In GIS scenarios such as digital twins, urban modeling, and terrain mapping, point cloud data acquired by LiDAR is increasingly becoming a core asset. However, point cloud data is characterized by its large volume and diverse formats. To efficiently publish massive LAS and LAZ files to the web for loading by 3D engines like Cesium, a complex process of tiling, compression, and coordinate system transformation is often required. Although open-source point cloud tiling tools exist on the market, most still rely on the pnts format of 3D Tiles 1.0 and offer limited support for the LAZ compression format and very large datasets. We recently discovered an open-source tool: Point Tiler, which supports converting point cloud data into the v1.1 version of 3D Tiles.

Introduction to Point Tiler

Point Tiler is a command-line tool that converts point cloud data into the 3D Tiles v1.1 format. It supports various point cloud input formats such as LAS, LAZ, and CSV, and directly outputs GLB tiles that comply with the 3D Tiles 1.1 specification, enabling seamless integration with mainstream 3D engines like Cesium. Developed in Rust by MIERUNE Inc. in Japan, this tool leverages high-performance parallel processing and flexible large-scale data handling strategies to efficiently process point cloud datasets up to several gigabytes in size.

Official Website: https://github.com/MIERUNE/point-tiler

Core Features

First and foremost is Native 3D Tiles 1.1 Output. Point Tiler directly outputs tiles in GLB format, conforming to the 3D Tiles 1.1 specification. While most similar tools still rely on the pnts format of 3D Tiles 1.0 or offer only experimental 1.1 support, Point Tiler was designed from the ground up for the latest standard.

Secondly, it offers Multi-level Compression. It supports multiple compression methods including quantization, meshopt, and GZIP, which can significantly reduce the size of the output files. Quantization is based on the KHR_mesh_quantization extension, while meshopt is optimized for GPU transmission, making it suitable for streaming loading on the web.

Thirdly, it features Native LAZ Support. LAZ is the dominant compression format in the point cloud domain. Point Tiler has built-in LAZ parsing and parallel decoding capabilities, allowing it to process LAZ files directly without prior decompression, greatly simplifying the workflow.

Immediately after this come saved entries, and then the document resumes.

import Summits.RiemannHypothesis.RiemannHypothesis.Theorems.WeilTwoPrimeDeflM80PBase
import Summits.RiemannHypothesis.RiemannHypothesis.Theorems.WeilTwoPrimeDeflM80PDataPE33
import Summits.RiemannHypothesis.RiemannHypothesis.Theorems.WeilTwoPrimeDeflM80PDataDnE18
import Literature.NumberTheory.LFunctions.WeilBlockRowsPZ
import Literature.NumberTheory.LFunctions.WeilBlockRowsFast
import HarnessLib

/-!
# Even-sector deflated two-prime certificate M80P: dominance of row 102 of `R = S''_even(κ') − UᵀU` (factored data)

`WeilCert.checkDomRowF` (linear-traversal form) with the materialized augmented block, the factored inverse `weilCertDeflM80PDnE/weilCertDeflM80PLsE` and the Bessel block, by `decide +kernel`, then `WeilCert.checkDomRowPZ_of_F`. Pure proof file.
-/

set_option linter.dupNamespace false

noncomputable section

namespace Summit.RiemannHypothesis.RiemannHypothesis.Theorems.EvenWinsBeyondArch

open Literature.NumberTheory.LFunctions

set_option maxHeartbeats 0 in
/-- Kernel check of the dominance of row 102 of `R` (even block, certificate M80P). [folklore] -/
theorem checkDomRowF0_102_weilCertDeflM80P :
    weilCertDeflM80PBase.checkDomRowF weilCertDeflM80PPmE weilCertDeflM80PDnE weilCertDeflM80PLsE weilCertDeflM80PHpE weilCertDeflM80PKappa' 0 102 = true := by
  decide +kernel

/-- Kernel check of the dominance of row 102 of `R` (factored data), from the fast row. [folklore] -/
theorem checkDomRowPZ0_102_weilCertDeflM80P :
    weilCertDeflM80PBase.checkDomRowPZ weilCertDeflM80PPmE weilCertDeflM80PDnE weilCertDeflM80PLsE weilCertDeflM80PHpE weilCertDeflM80PKappa' 0 102 = true :=
  WeilCert.checkDomRowPZ_of_F (by decide) checkDomRowF0_102_weilCertDeflM80P


end Summit.RiemannHypothesis.RiemannHypothesis.Theorems.EvenWinsBeyondArch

Fourthly, it is capable of Large-scale Data Processing. Through an external sorting mechanism, it automatically switches between in-memory sorting and disk-based sorting strategies based on the configured memory limit. When data exceeds available memory, the tool automatically employs streaming processing without the need for manual file splitting, making it suitable for processing terabyte-level point clouds.

Finally, it ensures High-performance Conversion. Built with Rust and the Rayon parallel library, it fully utilizes multi-core CPUs. Official benchmarks show that on an Apple M1 Max machine with 64 GB of RAM, converting approximately 8 GB of data from 41 LAS files into 278 tiles takes only about 4 minutes.

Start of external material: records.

import Mathlib
import Summits.NavierStokesRegularity.NavierStokesRegularity.Theorems.TaoLadderRungTwoBreakOneShiftSparseClosedForm
import Summits.NavierStokesRegularity.NavierStokesRegularity.Theorems.TaoLadderRungTwoBreakOneShiftT4E5W136Rows
import HarnessLib

/-!
# The one-shift instance T4 @ ε₀ = 1/20, W = 136: every frame / scalar / row hypothesis of
# `exists_surviving_dssWave_of_windowCert_v7s` DISCHARGED IN THE KERNEL (exact rational arithmetic);
# what remains is the CERTIFICATE SIDE only (cell harvest/h2-tao-ladder, seat p2; rung1/INSTANCE-SHEET-T4-0.1-W76.md (the T4 @ 0.05 instance follows the same sheet);
# support for K1(1) = `NoSurvivingDSSOne`, stmt-NavierStokesRegularity-20205 — a counter-instance SHAPE at one
# (ε₀, α), it does not touch the item's quantifier `∃ ε_s ∀ ε₀ ≤ ε_s`)

MODEL lattice only (Tao-type averaged cascade with the comparable circuit table T4, scale ratio `21/20`);
nothing here is a statement about the Navier–Stokes equations; no item is closed; CONDITIONAL theorem.

`exists_surviving_dssWave_of_cert`: for ANY box data `bd` (Krawczyk box on the window, section) with
`|ŷ_{·,0}| ≤ cmax` and shell `0` non-degenerate, IF the window certificate of the frame `frame bd` holds —
`cert : OneShiftWindowCert (frame bd) (1/20) αT4` together with its eight quantitative clauses in the
engine's EDGE FORM with the printed numbers of the row T4 @ 0.05, W = 136 (Krawczyk inclusion `hwinIn`,
window block `Z = 2.22e-3, S_b = 1.16e-3, S_e = 1.6805e24`, `g ∈ [gLo, gHi]`, `γ = (1.02e-9, 5.25e-16, 1e-60)`,
bottom-shell `(7.01e-10, 3.77e-5, 1e-60)`, per-shell `vmaxT4 / χbT4 / χeT4`, amplitude hulls `AT4`, wake entry
`A₁ = 1.37e-5`) — THEN the bi-infinite T4 lattice at `1 + ε₀ = 21/20` carries a surviving admissible DSS
blow-up wave (`IsDSSWave ∧ Surviving 1 ∧ Φ ≢ 0`), for a table in `InTableClass 15`
(`exists_inTableClass_surviving_dssWave_of_cert`).  All 60-odd non-certificate hypotheses of `…_v7s`
(closed-form frame, scalars, the nine finite rows incl. the four `quadTermLip` rows via
`quadTermLip_le_of_bounds`, `Λ₀ = (21/20)^{5/2} ∈ [1.1297, 1.1298]` via `Λ₀² = 1.2762815625`) are PROVED here with
`q = 13/25`, `S = 2.16`, `Q = 0.708`, `κ = 7e-5`, `r₀ = 5e-5` (python exact-rational twin:
rung1/num4c/inst_exact_rows.py, row T4E5W136, 92 checks).  The certificate side is the engine's validated window run
(interval arithmetic, seat engine v7.5 UNAUDITED) — NOT a kernel object: this theorem is exactly as
conditional as that.
-/

noncomputable section

-- the sub-problem namespace repeats the summit name by design (D-0017)
set_option linter.dupNamespace false

namespace Summit.NavierStokesRegularity.NavierStokesRegularity.Theorems

namespace DSSOneShift

open Set Literature.Analysis.FluidPDE Literature.Analysis.FluidPDE.TaoCascade CertificateGlueOn
open OneShiftFrame

namespace T4E5W136

variable (bd : BoxData)

/-! ### The instance theorem -/

/-- **T4 @ ε₀ = 1/20, W = 136: a surviving admissible DSS blow-up wave of the bi-infinite T4 lattice, CONDITIONAL
ON THE WINDOW CERTIFICATE ONLY.**  Every frame / scalar / row hypothesis of
`exists_surviving_dssWave_of_windowCert_v7s` is discharged by exact rational arithmetic in the kernel; the
hypotheses that remain are the certificate side in the engine's edge form with the printed numbers of the row of
record (kit j304112): the window certificate `cert` of the frame `frame bd`, the window amplitude hulls
`hAwin`, the hull `g ∈ [gLo, gHi]` (`hgl`), the window-block Lipschitz numbers (`hWedge`: Z = 2.22e-3,
S_b = 1.16e-3, S_e = 1.6805e24), the renormalisation-factor Lipschitz numbers (`hγedge`), the bottom-shell
Lipschitz numbers (`hZedge`), the per-shell ones (`hDedge`), the Krawczyk inclusion (`hwinIn`), the wake
entry `A₁ = 1.37e-5` (`hA1`).  Those are what p2's interval engine v7.5 VALIDATES (unaudited) and are NOT
kernel objects.  Model lattice only; nothing about Navier–Stokes; does not close stmt-20205 (one `(ε₀, α)`).
[cite: Tao2016AveragedNS, §4 Lemma 4.1 (4.8), §5.3–§6; cell vocabulary, harvest/h2-tao-ladder rung1/INSTANCE-SHEET-T4-0.1-W76.md (the T4 @ 0.05 instance follows the same sheet), rung1/KERNEL-STAGE3-PLAN.md §6, rung1/RUNG1-P2G8-REPORT.md §33–§34] -/
theorem exists_surviving_dssWave_of_cert (cert : OneShiftWindowCert (frame bd) (1 / 20) αT4)
    (hAwin : ∀ w, (frame bd).Adm w → ∀ j k', (frame bd).InWindow k' → ∀ s ∈ Icc 0 (frame bd).τhi,
      |(frame bd).fullFamily cert w j k' s| ≤ AT4 k')
    (hgl : ∀ w, (frame bd).Adm w →
      gLo ≤ gfac (slice ((frame bd).fullFamily cert w) ((frame bd).decodeTau w)) ∧
        gfac (slice ((frame bd).fullFamily cert w) ((frame bd).decodeTau w)) ≤ gHi)
    (hWedge : ∀ u v, (frame bd).AdmLip RT4 u → (frame bd).AdmLip RT4 v → ∀ B E : ℝ,
      (∀ i, ∀ t ∈ Icc 0 (frame bd).τhi, |(frame bd).decodeTail u i (-1) t - (frame bd).decodeTail v i (-1) t| ≤ B) →
      (∀ i, ∀ t ∈ Icc 0 (frame bd).τhi,
        |(frame bd).decodeTail u i (frame bd).W t - (frame bd).decodeTail v i (frame bd).W t| ≤ E) →
        dist ((frame bd).rawWindow cert u) ((frame bd).rawWindow cert v) ≤
          222 / 10 ^ 5 * dist u v + 116 / 10 ^ 5 * B + 16805 * 10 ^ 20 * E)
    (hγedge : ∀ u v, (frame bd).AdmLip RT4 u → (frame bd).AdmLip RT4 v → ∀ B E : ℝ,
      (∀ i, ∀ t ∈ Icc 0 (frame bd).τhi, |(frame bd).decodeTail u i (-1) t - (frame bd).decodeTail v i (-1) t| ≤ B) →
      (∀ i, ∀ t ∈ Icc 0 (frame bd).τhi,
        |(frame bd).decodeTail u i (frame bd).W t - (frame bd).decodeTail v i (frame bd).W t| ≤ E) →
        |gfac (slice ((frame bd).fullFamily cert u) ((frame bd).decodeTau u)) -
          gfac (slice ((frame bd).fullFamily cert v) ((frame bd).decodeTau v))| ≤
          102 / 10 ^ 11 * dist u v + 525 / 10 ^ 18 * B + 1 / 10 ^ 60 * E)
    (hZedge : ∀ u v, (frame bd).AdmLip RT4 u → (frame bd).AdmLip RT4 v → ∀ i, ∀ B E : ℝ,
      (∀ i, ∀ t ∈ Icc 0 (frame bd).τhi, |(frame bd).decodeTail u i (-1) t - (frame bd).decodeTail v i (-1) t| ≤ B) →
      (∀ i, ∀ t ∈ Icc 0 (frame bd).τhi,
        |(frame bd).decodeTail u i (frame bd).W t - (frame bd).decodeTail v i (frame bd).W t| ≤ E) →
        |(frame bd).fullFamily cert u i 0 ((frame bd).decodeTau u) -
          (frame bd).fullFamily cert v i 0 ((frame bd).decodeTau v)| ≤
          701 / 10 ^ 12 * dist u v + 377 / 10 ^ 7 * B + 1 / 10 ^ 60 * E)
    (hDedge : ∀ u v, (frame bd).AdmLip RT4 u → (frame bd).AdmLip RT4 v → ∀ j k', (frame bd).InWindow k' →
      ∀ s ∈ Icc 0 (frame bd).τhi, ∀ B E : ℝ,
      (∀ i, ∀ t ∈ Icc 0 (frame bd).τhi, |(frame bd).decodeTail u i (-1) t - (frame bd).decodeTail v i (-1) t| ≤ B) →
      (∀ i, ∀ t ∈ Icc 0 (frame bd).τhi,
        |(frame bd).decodeTail u i (frame bd).W t - (frame bd).decodeTail v i (frame bd).W t| ≤ E) →
        |(frame bd).fullFamily cert u j k' s - (frame bd).fullFamily cert v j k' s| ≤
          vmaxT4 k' * dist u v + χbT4 k' * B + χeT4 k' * E)
    (hwinIn : ∀ u, (frame bd).AdmLip RT4 u →
      (∀ i k, |((frame bd).rawWindow cert u).1 i k| ≤ 1) ∧ |((frame bd).rawWindow cert u).2| ≤ 1)
    (hA1 : ∀ w, (frame bd).Adm w → ∀ i,
      |gfac (slice ((frame bd).fullFamily cert w) ((frame bd).decodeTau w)) *
          (frame bd).fullFamily cert w i 0 ((frame bd).decodeTau w) - (frame bd).tubeC i (-1)| ≤ 137 / 10 ^ 7) :
    ∃ (T : ℝ) (Φ : Unit → ℝ → Em 4), 0 < T ∧ IsDSSWave (1 / 20) αT4 (Equiv.refl Unit) T Φ ∧
      Surviving 1 (1 / 20) T ∧ ∃ x, Φ () x ≠ 0 := by
  obtain ⟨hΛlo, hΛhi⟩ := bigLam_e5_bounds
  have hΛ1 : 1 ≤ bigLam (1 / 20 : ℝ) := one_le_bigLam (by norm_num)
  have hpos : 0 < bigLam (1 / 20 : ℝ) := by linarith
  have hw1 : 0 < (frame bd).wt (-1) := by rw [frame_wt]; exact wtT4_pos _
  have hwW : 0 < (frame bd).wt (frame bd).W := by rw [frame_wt]; exact wtT4_pos _
  exact (frame bd).exists_surviving_dssWave_of_windowCert_v7s cert RT4 AT4 vmaxT4 χbT4 χeT4
    (Mα := 1) (Q := Q) (β := βw) (q := 13 / 25) (gLo := gLo) (gHi := gHi) (A1 := 137 / 10 ^ 7) (S := S)
    (ω := 1) (θ := θw) (κ := κw) (ωt := ωt) (ϑ := 1 / 2) (abart := abart) (ϑR := 1 / 2) (εR := εR)
    (ghat := ghat) (cmax := cmax) (r₀ := r₀) (δ' := 1 / 100) (c₀ := fun i => bd.yc i 0)
    (hε := by norm_num) (hΛ1 := hΛ1) (hMα := zero_le_one) (hα := abs_αT4_le_one)
    (hW1 := by simp [frame]) (hq := by norm_num) (hq1 := by norm_num) (hA0 := AT4_nonneg) (hAwin := hAwin)
    (hR0 := RT4_nonneg) (hS := tableAbsSum_αT4_le) (hRW := RT4_wake) (hRT := RT4_top)
    (hRBm1 := row_RBm1) (hRBW := row_RBW bd) (hgl := hgl)
    (hgLo1 := by unfold gLo; norm_num) (hgHi2 := by unfold gHi; norm_num)
    (hgHiΛ := lt_of_lt_of_le (by unfold gHi; norm_num) hΛlo)
    (hβgLo := lt_of_lt_of_le (by unfold βw gHi gLo; norm_num)
      (mul_le_mul_of_nonneg_left hΛlo (by unfold gLo; norm_num)))
    (hĝlo := by unfold gLo ghat; norm_num) (hĝgHi := by unfold ghat gHi; norm_num)
    (hWedge := hWedge) (hγedge := hγedge) (hZedge := hZedge) (hDedge := hDedge) (hqX := row_qX bd)
    (hDwin0 := fun k' _ => add_nonneg (add_nonneg (vmaxT4_nonneg k') (mul_nonneg (χbT4_nonneg k') hw1.le))
      (mul_nonneg (χeT4_nonneg k') hwW.le))
    (hγ0 := add_nonneg (add_nonneg (by norm_num) (mul_nonneg (by norm_num) hw1.le))
      (mul_nonneg (by norm_num) hwW.le))
    (hθ := by unfold θw gHi; norm_num) (hβ1 := by unfold βw gHi; norm_num)
    (hβθ := by unfold βw θw gHi; norm_num) (hβΛ := le_trans (by unfold βw gHi; norm_num) hΛlo)
    (hω := zero_le_one) (hδ' := by norm_num) (hβge := le_rfl) (hr₀ := by unfold r₀; norm_num)
    (hκ := by unfold κw; norm_num) (hc := bd.yc_le) (hQ := by unfold cmax r₀ κw Q; norm_num)
    (hσξ := by
      rw [mul_inv_le_iff₀ hpos]
      exact le_trans (by unfold βw gHi; norm_num) (mul_le_mul_of_nonneg_left hΛlo (by unfold gHi; norm_num)))
    (hwtW := wtT4_wake) (htubeRW := tubeRT4_wake) (htubeCW := tubeCT4_wake fun i => bd.yc i 0) (hAW := AT4_wake)
    (hϑ0 := by norm_num) (hϑ1 := by norm_num) (hϑR := by norm_num) (hϑRϑ := le_rfl)
    (hϑRΛ := by linarith) (hωt := by unfold ωt; norm_num)
    (hAlast := by show AT4 (((136 : ℕ) : ℤ) - 1) ≤ abart; norm_num [AT4])
    (hεab := by unfold εR abart; norm_num)
    (hwtT := wtT4_top) (htubeRT := tubeRT4_top) (htubeCT := tubeCT4_top fun i => bd.yc i 0) (hAT := AT4_top)
    (hfirstW := row_firstW bd) (hfirstWS := row_firstWS bd) (hfirstT := row_firstT bd) (hfirstTS := row_firstTS bd)
    (hrowB := row_B bd) (hrowT := row_T bd) (hrow1 := row_1 bd)
    (hwinIn := hwinIn) (hA1 := hA1) (hQA := by unfold Q; norm_num [AT4]) (hne := bd.yc_ne)

/-- **Counter-instance SHAPE for K1(1) at one scale ratio, conditional on the certificate**: under the same
certificate-side hypotheses, the comparable class `E₂(15)` contains a table (T4) carrying a surviving
admissible DSS blow-up wave at `1 + ε₀ = 21/20`.  (K1(1) = `NoSurvivingDSSOne` asks for NO such wave for all
`ε₀ ≤ ε_s(R)` with `ε_s` free, so one `ε₀` does not decide it; p2's screens put the end of T4's one-shift DSS
branch at `ε₀ ≈ 0.003`.)  Model lattice only; nothing about Navier–Stokes.
[cite: Tao2016AveragedNS, §4 (4.2)–(4.3), §6.1, §5.3–§6; cell vocabulary (`InTableClass`), module …CircuitTableT4, harvest/h2-tao-ladder rung1/RUNG1-P2G8-REPORT.md §32–§34] -/
theorem exists_inTableClass_surviving_dssWave_of_cert (cert : OneShiftWindowCert (frame bd) (1 / 20) αT4)
    (hAwin : ∀ w, (frame bd).Adm w → ∀ j k', (frame bd).InWindow k' → ∀ s ∈ Icc 0 (frame bd).τhi,
      |(frame bd).fullFamily cert w j k' s| ≤ AT4 k')
    (hgl : ∀ w, (frame bd).Adm w →
      gLo ≤ gfac (slice ((frame bd).fullFamily cert w) ((frame bd).decodeTau w)) ∧
        gfac (slice ((frame bd).fullFamily cert w) ((frame bd).decodeTau w)) ≤ gHi)
    (hWedge : ∀ u v, (frame bd).AdmLip RT4 u → (frame bd).AdmLip RT4 v → ∀ B E : ℝ,
      (∀ i, ∀ t ∈ Icc 0 (frame bd).τhi, |(frame bd).decodeTail u i (-1) t - (frame bd).decodeTail v i (-1) t| ≤ B) →
      (∀ i, ∀ t ∈ Icc 0 (frame bd).τhi,
        |(frame bd).decodeTail u i (frame bd).W t - (frame bd).decodeTail v i (frame bd).W t| ≤ E) →
        dist ((frame bd).rawWindow cert u) ((frame bd).rawWindow cert v) ≤
          222 / 10 ^ 5 * dist u v + 116 / 10 ^ 5 * B + 16805 * 10 ^ 20 * E)
    (hγedge : ∀ u v, (frame bd).AdmLip RT4 u → (frame bd).AdmLip RT4 v → ∀ B E : ℝ,
      (∀ i, ∀ t ∈ Icc 0 (frame bd).τhi, |(frame bd).decodeTail u i (-1) t - (frame bd).decodeTail v i (-1) t| ≤ B) →
      (∀ i, ∀ t ∈ Icc 0 (frame bd).τhi,
        |(frame bd).decodeTail u i (frame bd).W t - (frame bd).decodeTail v i (frame bd).W t| ≤ E) →
        |gfac (slice ((frame bd).fullFamily cert u) ((frame bd).decodeTau u)) -
          gfac (slice ((frame bd).fullFamily cert v) ((frame bd).decodeTau v))| ≤
          102 / 10 ^ 11 * dist u v + 525 / 10 ^ 18 * B + 1 / 10 ^ 60 * E)
    (hZedge : ∀ u v, (frame bd).AdmLip RT4 u → (frame bd).AdmLip RT4 v → ∀ i, ∀ B E : ℝ,
      (∀ i, ∀ t ∈ Icc 0 (frame bd).τhi, |(frame bd).decodeTail u i (-1) t - (frame bd).decodeTail v i (-1) t| ≤ B) →
      (∀ i, ∀ t ∈ Icc 0 (frame bd).τhi,
        |(frame bd).decodeTail u i (frame bd).W t - (frame bd).decodeTail v i (frame bd).W t| ≤ E) →
        |(frame bd).fullFamily cert u i 0 ((frame bd).decodeTau u) -
          (frame bd).fullFamily cert v i 0 ((frame bd).decodeTau v)| ≤
          701 / 10 ^ 12 * dist u v + 377 / 10 ^ 7 * B + 1 / 10 ^ 60 * E)
    (hDedge : ∀ u v, (frame bd).AdmLip RT4 u → (frame bd).AdmLip RT4 v → ∀ j k', (frame bd).InWindow k' →
      ∀ s ∈ Icc 0 (frame bd).τhi, ∀ B E : ℝ,
      (∀ i, ∀ t ∈ Icc 0 (frame bd).τhi, |(frame bd).decodeTail u i (-1) t - (frame bd).decodeTail v i (-1) t| ≤ B) →
      (∀ i, ∀ t ∈ Icc 0 (frame bd).τhi,
        |(frame bd).decodeTail u i (frame bd).W t - (frame bd).decodeTail v i (frame bd).W t| ≤ E) →
        |(frame bd).fullFamily cert u j k' s - (frame bd).fullFamily cert v j k' s| ≤
          vmaxT4 k' * dist u v + χbT4 k' * B + χeT4 k' * E)
    (hwinIn : ∀ u, (frame bd).AdmLip RT4 u →
      (∀ i k, |((frame bd).rawWindow cert u).1 i k| ≤ 1) ∧ |((frame bd).rawWindow cert u).2| ≤ 1)
    (hA1 : ∀ w, (frame bd).Adm w → ∀ i,
      |gfac (slice ((frame bd).fullFamily cert w) ((frame bd).decodeTau w)) *
          (frame bd).fullFamily cert w i 0 ((frame bd).decodeTau w) - (frame bd).tubeC i (-1)| ≤ 137 / 10 ^ 7) :

    ∃ α : Fin 4 → Fin 4 → Fin 4 → ℤ × ℤ × ℤ → ℝ, InTableClass 15 α ∧
      ∃ (T : ℝ) (Φ : Unit → ℝ → Em 4), 0 < T ∧ IsDSSWave (1 / 20) α (Equiv.refl Unit) T Φ ∧
        Surviving 1 (1 / 20) T ∧ ∃ x, Φ () x ≠ 0 :=
  ⟨αT4, inTableClass_circuitTable_T4 (ε₀ := 1 / 20) (by norm_num) (by norm_num),
    exists_surviving_dssWave_of_cert bd cert hAwin hgl hWedge hγedge hZedge hDedge hwinIn hA1⟩

end T4E5W136

end DSSOneShift

end Summit.NavierStokesRegularity.NavierStokesRegularity.Theorems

Additionally, the tool incorporates the PROJ library, supporting coordinate system conversion for any EPSG code, with the output configurable to EPSG:4979 for compatibility with Cesium. It also provides voxel-based point decimation for efficient Level of Detail (LOD) structuring.

Usage Example

Installation is straightforward; simply execute the following command:

curl -sSf https://raw.githubusercontent.com/MIERUNE/point-tiler/main/install.sh | bash

Once installed, you can use the ptiler command. A typical conversion example:

ptiler --input /path/to/data/*.las \
  --output /path/to/output \
  --input-epsg 6677 \
  --output-epsg 4979 \
  --min 15 \
  --max 18 \
  --max-memory-mb 8192 \
  --threads 8 \
  --quantize \
  --meshopt \
  --gzip-compress

In this command:

  • --input specifies the input files. It supports las, laz, csv, txt formats and can accept multiple files at once.
  • --output specifies the output directory, where a tileset.json file and several GLB tiles will be generated.
  • --input-epsg and --output-epsg define the coordinate systems for input and output. Setting the output to EPSG:4979 makes it directly usable in Cesium.
  • --min and --max control the tile levels, defaulting to 15 and 18.
  • --max-memory-mb manages memory usage; when exceeded, external sorting is enabled.
  • --quantize, --meshopt, and --gzip-compress can be combined to achieve smaller tile sizes.

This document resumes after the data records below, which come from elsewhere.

/-- **THE TWO-SIDED LINEAR LAW FOR THE HOT-ONLY STAR:** identical levels, hot Poincaré constant `γ₀`, and a sector `A`
with `μ_k(A)μ_k(Aᶜ) ≥ v > 0` at every cold level:
`min{t, γ₀(1−t)}/(10K) ≤ Gap(P) ≤ t·min{μ_0(A), μ_0(Aᶜ)}/(K·v)` — the floor of this file against the handover
ceiling of `Scaling/ExchangeSchemeHandoverCeiling` (no frozen-sector hypothesis is needed for the ceiling: with
`w = 𝟙_{k=0}` the cold replicas are never updated). [ours] -/
theorem hotOnlyStar_spectralGap_two_sided [Nontrivial S] (hK : 1 ≤ K) (hμ : ∀ k x, 0 < μ k x)
    (hμ1 : ∀ k, ∑ u, μ k u = 1) (hM : ∀ k, IsRowStochastic (M k)) (hMrev : ∀ k, DetailedBalance (μ k) (M k))
    (ht0 : 0 < t) (ht1 : t < 1) (hsame : ∀ k, μ k = μ 0) {γ₀ : ℝ} (hγ₀ : 0 < γ₀)
    (hgap0 : ∀ h : S → ℝ, γ₀ * lawVariance (μ 0) h ≤ dirichletForm (μ 0) (M 0) h) {A : Finset S} {v : ℝ}
    (hvpos : 0 < v) (hv : ∀ k : Fin (K + 1), k ≠ 0 → v ≤ (∑ u ∈ A, μ k u) * ∑ u ∈ Aᶜ, μ k u) :
    min t (γ₀ * (1 - t)) / (10 * K)
        ≤ spectralGap (tensorFun μ) (fun x y : Fin (K + 1) → S =>
            t * ptGraphSwap μ (fun k : Fin K => ((0 : Fin (K + 1)), k.succ)) (fun _ : Fin K => Equiv.refl S) x y
              + (1 - t) * prodKernel (fun k : Fin (K + 1) => if k = 0 then (1 : ℝ) else 0) M x y)
      ∧ spectralGap (tensorFun μ) (fun x y : Fin (K + 1) → S =>
            t * ptGraphSwap μ (fun k : Fin K => ((0 : Fin (K + 1)), k.succ)) (fun _ : Fin K => Equiv.refl S) x y
              + (1 - t) * prodKernel (fun k : Fin (K + 1) => if k = 0 then (1 : ℝ) else 0) M x y)
          ≤ t * min (∑ u ∈ A, μ 0 u) (∑ u ∈ Aᶜ, μ 0 u) / (K * v) := by
  refine ⟨hotOnlyStar_spectralGap_ge_linear hK hμ hμ1 hM hMrev ht0 ht1 hsame hγ₀ hgap0, ?_⟩
  set e : Fin K → Fin (K + 1) × Fin (K + 1) := fun k => ((0 : Fin (K + 1)), k.succ) with he_def
  have he : ∀ j, (e j).1 ≠ (e j).2 := fun k => (Fin.succ_ne_zero k).symm
  have hQ := ptGraphSwap_isRowStochastic (e := e) (φ := fun _ : Fin K => Equiv.refl S) hμ
  have hQrev := ptGraphSwap_detailedBalance (e := e) (φ := fun _ : Fin K => Equiv.refl S) hμ
  have hQA := ptGraphSwap_one_sectorCount_eq (e := e) he hμ A
  have hKpos : (0 : ℝ) < K := Nat.cast_pos.mpr (by omega)
  have hVge := coldSectorMass_ge (μ := μ) (A := A) hv
  have hw0 : ∀ k : Fin (K + 1), 0 ≤ (if k = 0 then (1 : ℝ) else 0) := fun k => by positivity
  have h := handover_spectralGap_le (w := fun k : Fin (K + 1) => if k = 0 then (1 : ℝ) else 0) hμ hμ1 hM hMrev hw0
    hotOnlyWeight_sum ht0.le ht1.le hQ hQrev hQA (lt_of_lt_of_le (mul_pos hKpos hvpos) hVge)
  have hU0 : ∑ k : Fin (K + 1), (if k = 0 then (1 : ℝ) else 0)
      * (if k = 0 then (0 : ℝ) else edgeMeasure (μ k) (M k) A Aᶜ) = 0 :=
    Finset.sum_eq_zero fun k _ => by by_cases hk : k = 0 <;> simp [hk]
  rw [hU0, mul_zero, add_zero] at h
  have hη0 : 0 ≤ t * edgeMeasure (tensorFun μ) (ptGraphSwap μ e fun _ : Fin K => Equiv.refl S)
      (univ.filter (fun x : Fin (K + 1) → S => x 0 ∈ A)) (univ.filter (fun x : Fin (K + 1) → S => x 0 ∈ A))ᶜ :=
    mul_nonneg ht0.le (edgeMeasure_nonneg (fun x => (tensorFun_pos hμ x).le) hQ.1 _ _)
  refine (h.trans (div_le_div_of_nonneg_left hη0 (by positivity) hVge)).trans ?_
  refine div_le_div_of_nonneg_right (mul_le_mul_of_nonneg_left (le_min ?_ ?_) ht0.le) (by positivity)
  · exact handoverFlow_le_hot hμ hμ1 hQ A
  · exact handoverFlow_le_hot_compl hμ hμ1 hQ hQrev A

end Summit.Ventures.LatticeQCDFlow.Scaling

end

If Rust and Cargo are already installed, you can also compile and run it from source. It currently primarily supports macOS and Linux; Windows users may need to rely on WSL or a Rust environment.

For CSV format, it requires columns named x, y, z and r, g, b or red, green, blue. Column names are case-insensitive, and other columns are ignored.

Additional Information

Point Tiler is open-sourced under the MIT license. Its implementation references the nusamai-gltf module from the PLATEAU GIS Converter. The author, Satoru Nishio, and the MIERUNE team are actively maintaining it, with the roadmap including plans for automatic coordinate system detection from input files, opening a public library API, and support for PLY format input.

Conclusion

In the field of web-based point cloud publishing, a complete pipeline from LAS/LAZ to 3D Tiles has long been a challenge. With its native support for 3D Tiles 1.1, direct LAZ reading, automatic large-scale data handling, and the high performance offered by Rust, Point Tiler provides GIS professionals with a concise and efficient path for point cloud publication. If you are working on digital twin projects, smart city initiatives, or terrain visualization projects, it's certainly worth trying out. If you have any better solutions, feel free to leave a comment for discussion.